Non dormo e, così, scrivo.
Scrivo perchè scrivere è l’unico modo che conosco per fermare il tempo, per custodire un’emozione. Certo, anche una foto ferma l’istante, anche una ripresa, e pure un oggetto ha il potere di assorbire l’attimo, di scatenare nella memoria di ognuno il ricordo del tempo passato. Persino un biscottino può accendere la luce tra le ombre dell’oblio, come spiegò mirabilmente un certo scrittore francese che si dedicava alla “Recherche”, e molti secoli prima, una raffinatissima dama di nome Murasaki, autrice di quel capolavoro della letteratura giapponese che è il Genji monogatari.
Così, scrivo.
Se potessi esaudire un desiderio, ora, vorrei che tutto quello che in questi giorni transita nella mia testolina, non molto capiente in verità, nonostante l’involucro (vedi cranio) sembri all’apparenza di notevoli proporzioni (un ‘testone’, per così dire), se potessi esaudirlo, chiederei che i miei pensieri fossero tutti messi per iscritto, rigurgitati sul foglio.
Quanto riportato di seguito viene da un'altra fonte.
import Summits.CriticalPhenomena.SAWScalingLimit.Theses.SAWDimerizationRG
import Literature.Probability.RandomPlanarGeometry.UniformSAWCurveLaw
import HarnessLib.Audit

/-!
# Crux `CanonicalLimit` (stmt-CriticalPhenomena-10693) — birth skeleton `Lines/birth.lean`

Route `SAWDimerizationRG` (route-CriticalPhenomena-SAWDimerizationRG, rank 2, "(E) orbit convergence"),
sub-problem `SAWScalingLimit`. Crux, concluded BY NAME:
`Summit.CriticalPhenomena.SAWScalingLimit.Theses.SAWDimerizationRG.CanonicalLimit` — there are a deterministic
normalisation `r_n > 0` and a probability law `P` on `CurveClass ℂ` with `P(constant curve) = 0` such that the
uniform `n`-step self-avoiding walk from `0` on `ℤ²`, drawn at mesh `1/r_n`, converges in law to `P` as `n → ∞`
(all bounded continuous test functions, all `n`). By `canonicalLimit_iff` below (`Iff.rfl`) the inlined measure of
the route decl is `SAW.Zd.uniformSAWCurveLaw n (r n)⁻¹` (`UniformSAWCurveLaw.lean`, the definition file the route
requested; statement cone unchanged).

## The line (Prokhorov/Billingsley architecture at the INTRINSIC r.m.s. scale — the route's own foreseen split
"CanonicalLimit ⇐ CanonicalTight (tightness + no atom at the constant curve for r_n := RMS end-to-end distance) →
UniqueClusterPoint")

Fix the normalisation once and for all to the root-mean-square end-to-end distance of the uniform `n`-step SAW,
`ρ_n := max 1 √(c_n⁻¹ Σ_{ω ∈ saws 2 n} |ω(n)|²)` (the floor `1` is inactive for `n ≥ 1`, where every walk ends at
a lattice point `≠ 0`; it only makes `ρ_0 = 1 > 0`), and let `U_n := uniformSAWCurveLaw n ρ_n⁻¹` be the canonical
law drawn at mesh `1/ρ_n` (so `E_{U_n} |endpoint|² = 1` exactly for `n ≥ 1`). Convergence of `(U_n)` in law ⇐
(T) the family `{U_n}` is TIGHT on the Polish space `CurveClass ℂ` + (N) NO COLLAPSE: every weak subsequential
limit gives mass `0` to the constant curve + (U) UNIQUENESS: any two non-degenerate weak subsequential limits
coincide. The scale must be intrinsic: over an ARBITRARY normalisation `r_n` uniqueness of cluster points is
false for trivial reasons (`r_n = 2^{(-1)^n} ρ_n` has the two dilates of any limit as cluster points), which is
why (N) and (U) are stated at `ρ_n` and the `∃ r` of the crux is witnessed by `r := ρ`. This is literally the
architecture of the one proved instance of the statement, `d ≥ 5` (Madras–Slade 1993 Thm 6.1.8, pdf p. 187:
`X_n(k/n) = (Dn)^{-1/2} ω(k)` converges in distribution to Brownian motion — tightness + identification of the
limit, Hara–Slade), transported to `d = 2` where all three inputs are open.

Three registered stubs, each a genuine lemma stated over tree declarations (`SAW.Zd.uniformSAWCurveLaw`,
`SAW.Zd.saws`, `SAW.Zd.normSq`, Mathlib's `IsTightMeasureSet`, `CurveClass.rangeSubset`):

* `stub_canonicalTight` (T) — `IsTightMeasureSet {U_n : n ∈ ℕ}`. OPEN, size XL: needs an annulus-crossing /
  tortuosity bound for the whole-plane fixed-length walk at its own scale (Aizenman–Burchard Thm 1.1–1.2,
  Kemppainen–Smirnov Thm 1.5 type hypothesis) AND "no mass escape" `P(diam ω > K ρ_n) → 0` uniformly in `n`
  (comparability of `max_k |ω(k)|` and `|ω(n)|` in law — unproved in `d = 2`; BDGS2012 §1.5.2: even
  `c n ≤ E|ω(n)|² ≤ C n^{2-ε}` is open). No junk-value artefact of the kind that killed the all-`δ` chordal
  tightness stmt-0772 (`SAWParafermionTight_refuted`): the index is `ℕ`, every walk starts at `0`, each `U_n` is
  finitely supported, so tightness of the whole range is tightness of the tail.
* `stub_noCollapse` (N) — every probability weak limit `P` of `(U_{φ k})`, `φ` strictly increasing, has
  `P (rangeSubset {0}) = 0`. OPEN, size L–XL: anti-concentration of `|ω(n)|/ρ_n` at `0` (equivalently of the
  diameter), i.e. the end-to-end law at its r.m.s. scale has no atom at `0` in the limit; predicted by
  hyperscaling for `c_N(0,x)` (Madras–Slade (1.4.13)–(1.4.14), `α_sing - 2 = -dν`: endpoints near the origin are
  suppressed, scaling density `∝ |u|^{(γ-1)/ν}` at `0`, `γ = 43/32` by LSW04 Prediction 5), rigorously open (only a
  `ν ∈ [2/3, 1]`-type window: DuminilCopinHammond2013, arXiv:2310.17299).
* `stub_uniqueClusterPoint` (U) — two probability measures, both charging the constant curve with mass `0`, both
  weak limits of `(U_n)` along strictly increasing subsequences, are equal. OPEN, size XL — the core of the crux
  and the place where the route's mechanism is meant to act: the exact dimerization identity
  `U_{m+n} = (U_m ⊗ U_n ∣ avoid)` (`SAW.Zd.uniformSAWCurveLaw_add_eq_sum_avoidingPairs`, `bijOn_concatWalk`) makes
  every cluster law a fixed point of the fusion map along its own subsequence; uniqueness of the fixed point
  (FusionRigidity, item stmt-6821, informal) would identify all cluster laws. LSW04 §4.3 Predictions 7–8.

`CanonicalLimit_of : Stubs.stub_canonicalTight → Stubs.stub_noCollapse → Stubs.stub_uniqueClusterPoint →
CanonicalLimit` is PROVED below (no `sorry`; ~40 lines): package `U_n` as points of
`ProbabilityMeasure (CurveClass ℂ)`; Prokhorov (`isCompact_closure_of_isTightMeasureSet`, Mathlib) + Lévy–Prokhorov
metrisability give, from (T), a weakly convergent sub-subsequence of every subsequence
(`IsCompact.tendsto_subseq`, `ProbabilityMeasure.tendsto_iff_forall_integral_tendsto`); the limit along the full
sequence's subsequence is the candidate `P`, non-degenerate by (N); every other sub-subsequential limit is
non-degenerate by (N) and equals `P` by (U); `Filter.tendsto_of_subseq_tendsto` +
`Filter.strictMono_subseq_of_tendsto_atTop` conclude, with `r := ρ` (`rmsScale_pos`) and the `Iff.rfl` bridge
`canonicalLimit_iff` (Billingsley 1999, Thm 5.1 and its Corollary).

Sorries: exactly 3 = the three `stub_*` theorems; zero elsewhere. Disproof used: none relevant — no
`Cruxes/CanonicalLimit/Disproof.lean` exists at registration (`ledger crux ls stmt-CriticalPhenomena-10693`: no
workfiles). Negatives honoured (`ledger negatives --problem CriticalPhenomena`, 11 entries): none concerns the
canonical whole-plane ensemble; the all-`δ` tightness twist of stmt-0772 does not transfer (see (T)). BC3 probes
(planner folder `bc/probe_*.lean`, `first | exact? | simpa [S] | (unfold S; simpa) | aesop`, maxHeartbeats 400000):
for each of the 3 stubs, `stub → CanonicalLimit` and `stub → SAWScalingLimit` FAIL (6/6).
-/

noncomputable section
Ho come l’impressione che ciò mi guarirebbe dalla mia ‘insonnia britannica’ e riuscirei quindi a dormire per un numero di ore più adeguato.
Così però non sarà e quindi debbo forzatamente selezionare gli argomenti su cui scrivere, poiché su tutto non potrò, conscio però che un giorno, chissà quando, magari sgranocchiando un dolcetto, il tremito di un déjà vu aprirà un varco nella mia memoria e mi riporterà in questo tempo, giugno-luglio del 2011, e in questo luogo, l’Inghilterra.
La realtà è che Londra per gli appassionati di arte orientale è un vero e proprio delirio. Pressoché infinite, infatti, sono le possibilità di avere un contatto con questo genere di manufatti antichi, tra musei, antiquari, collezionisti e case d’aste. Il meglio del meglio, in quantità spropositate. Ancora questa volta, nonostante abbia visitato questa capitale in molte occasioni, non posso non rimanere stupito dalla varietà di occasioni che si possono avere per ammirare oggetti d’arte cinese e giapponese, così che, sempre, per quanto lungo possa essere stato il periodo di soggiorno, alla fine, al momento di ripartire, ho sempre la sensazione di avere perso qualche occasione, di non aver visto qualcosa di importante, e che è necessario che torni al più presto. Sono sincero, Londra è senza dubbio la città che preferisco per soddisfare la mia passione e il mio lavoro. Non ha rivali, nel mondo intero.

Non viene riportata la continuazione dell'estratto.